Return the data that follows exactly. Include every line.
----
omit [NumberField F] in
/-- The literal composite is continuous (★ `finAdelicCongr` is a homeomorphism, ★ `finAdelicBlockDiag` is continuous).
[cite: PlatonovRapinchuk1994, §5.1] -/
theorem continuous_frameEmb :
    Continuous ((finAdelicCongr F E c B ha hB).toMonoidHom.comp
      ((finAdelicBlockDiag F E c N₁ N₂ J₁ J₂).comp (MonoidHom.inl _ _))) :=
  (finAdelicCongr F E c B ha hB).continuous.comp
    ((continuous_finAdelicBlockDiag F E c N₁ N₂ J₁ J₂).comp (continuous_id.prodMk continuous_const))

/-! ## §3. Arithmetic levels along `φ` -/

variable {F E c N₁ N₂ J₁ J₂ H B ha hB}

omit [NumberField F] in
/-- **Arithmetic levels along the embedding**: for any `φ : U(J₁)(𝔸_{F,f}) →* U(H)(𝔸_{F,f})` agreeing with `embRational` on rational
points and levels with `φ(K⋆) ⊆ K`: `γ ∈ Γ_{J₁}(K⋆) ⇒ B(γ ⊕ 1)B⁻¹ ∈ Γ_H(K)`. [cite: PlatonovRapinchuk1994, §4.1] -/
theorem coe_embRational_mem_arithmeticLevel {φ : finAdelic F E c N₁ J₁ →* finAdelic F E c (N₁ + N₂) H}
    (hφ : ∀ γ : rational F E c N₁ J₁,
      φ (rationalToFinAdelic F E c N₁ J₁ γ) = rationalToFinAdelic F E c (N₁ + N₂) H (embRational F E c N₁ N₂ J₁ J₂ H B ha hB γ))
    {Ks : Subgroup (finAdelic F E c N₁ J₁)} {K : Subgroup (finAdelic F E c (N₁ + N₂) H)} (hle : Ks.map φ ≤ K)
    (γ : rational F E c N₁ J₁) (hγ : (γ : GL (Fin N₁) E) ∈ arithmeticLevel F E c N₁ J₁ Ks) :
    ((embRational F E c N₁ N₂ J₁ J₂ H B ha hB γ : rational F E c (N₁ + N₂) H) : GL (Fin (N₁ + N₂)) E) ∈
      arithmeticLevel F E c (N₁ + N₂) H K := by
  obtain ⟨hγr, hγK⟩ := mem_arithmeticLevel_iff.1 hγ
  have hγK' : rationalToFinAdelic F E c N₁ J₁ γ ∈ Ks := by
    have : (⟨(γ : GL (Fin N₁) E), hγr⟩ : rational F E c N₁ J₁) = γ := Subtype.ext rfl
    rwa [this] at hγK
  refine mem_arithmeticLevel_iff.2 ⟨(embRational F E c N₁ N₂ J₁ J₂ H B ha hB γ).2, ?_⟩
  have hmem : φ (rationalToFinAdelic F E c N₁ J₁ γ) ∈ K := hle (Subgroup.mem_map_of_mem φ hγK')
  rw [hφ] at hmem
  exact hmem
----
Response to this task:
omit [NumberField F] in
/-- The literal composite is continuous (★ `finAdelicCongr` is a homeomorphism, ★ `finAdelicBlockDiag` is continuous).
[cite: PlatonovRapinchuk1994, §5.1] -/
theorem continuous_frameEmb :
    Continuous ((finAdelicCongr F E c B ha hB).toMonoidHom.comp
      ((finAdelicBlockDiag F E c N₁ N₂ J₁ J₂).comp (MonoidHom.inl _ _))) :=
  (finAdelicCongr F E c B ha hB).continuous.comp
    ((continuous_finAdelicBlockDiag F E c N₁ N₂ J₁ J₂).comp (continuous_id.prodMk continuous_const))

/-! ## §3. Arithmetic levels along `φ` -/

variable {F E c N₁ N₂ J₁ J₂ H B ha hB}

omit [NumberField F] in
/-- **Arithmetic levels along the embedding**: for any `φ : U(J₁)(𝔸_{F,f}) →* U(H)(𝔸_{F,f})` agreeing with `embRational` on rational
points and levels with `φ(K⋆) ⊆ K`: `γ ∈ Γ_{J₁}(K⋆) ⇒ B(γ ⊕ 1)B⁻¹ ∈ Γ_H(K)`. [cite: PlatonovRapinchuk1994, §4.1] -/
theorem coe_embRational_mem_arithmeticLevel {φ : finAdelic F E c N₁ J₁ →* finAdelic F E c (N₁ + N₂) H}
    (hφ : ∀ γ : rational F E c N₁ J₁,
      φ (rationalToFinAdelic F E c N₁ J₁ γ) = rationalToFinAdelic F E c (N₁ + N₂) H (embRational F E c N₁ N₂ J₁ J₂ H B ha hB γ))
    {Ks : Subgroup (finAdelic F E c N₁ J₁)} {K : Subgroup (finAdelic F E c (N₁ + N₂) H)} (hle : Ks.map φ ≤ K)
    (γ : rational F E c N₁ J₁) (hγ : (γ : GL (Fin N₁) E) ∈ arithmeticLevel F E c N₁ J₁ Ks) :
    ((embRational F E c N₁ N₂ J₁ J₂ H B ha hB γ : rational F E c (N₁ + N₂) H) : GL (Fin (N₁ + N₂)) E) ∈
      arithmeticLevel F E c (N₁ + N₂) H K := by
  obtain ⟨hγr, hγK⟩ := mem_arithmeticLevel_iff.1 hγ
  have hγK' : rationalToFinAdelic F E c N₁ J₁ γ ∈ Ks := by
    have : (⟨(γ : GL (Fin N₁) E), hγr⟩ : rational F E c N₁ J₁) = γ := Subtype.ext rfl
    rwa [this] at hγK
  refine mem_arithmeticLevel_iff.2 ⟨(embRational F E c N₁ N₂ J₁ J₂ H B ha hB γ).2, ?_⟩
  have hmem : φ (rationalToFinAdelic F E c N₁ J₁ γ) ∈ K := hle (Subgroup.mem_map_of_mem φ hγK')
  rw [hφ] at hmem
  exact hmem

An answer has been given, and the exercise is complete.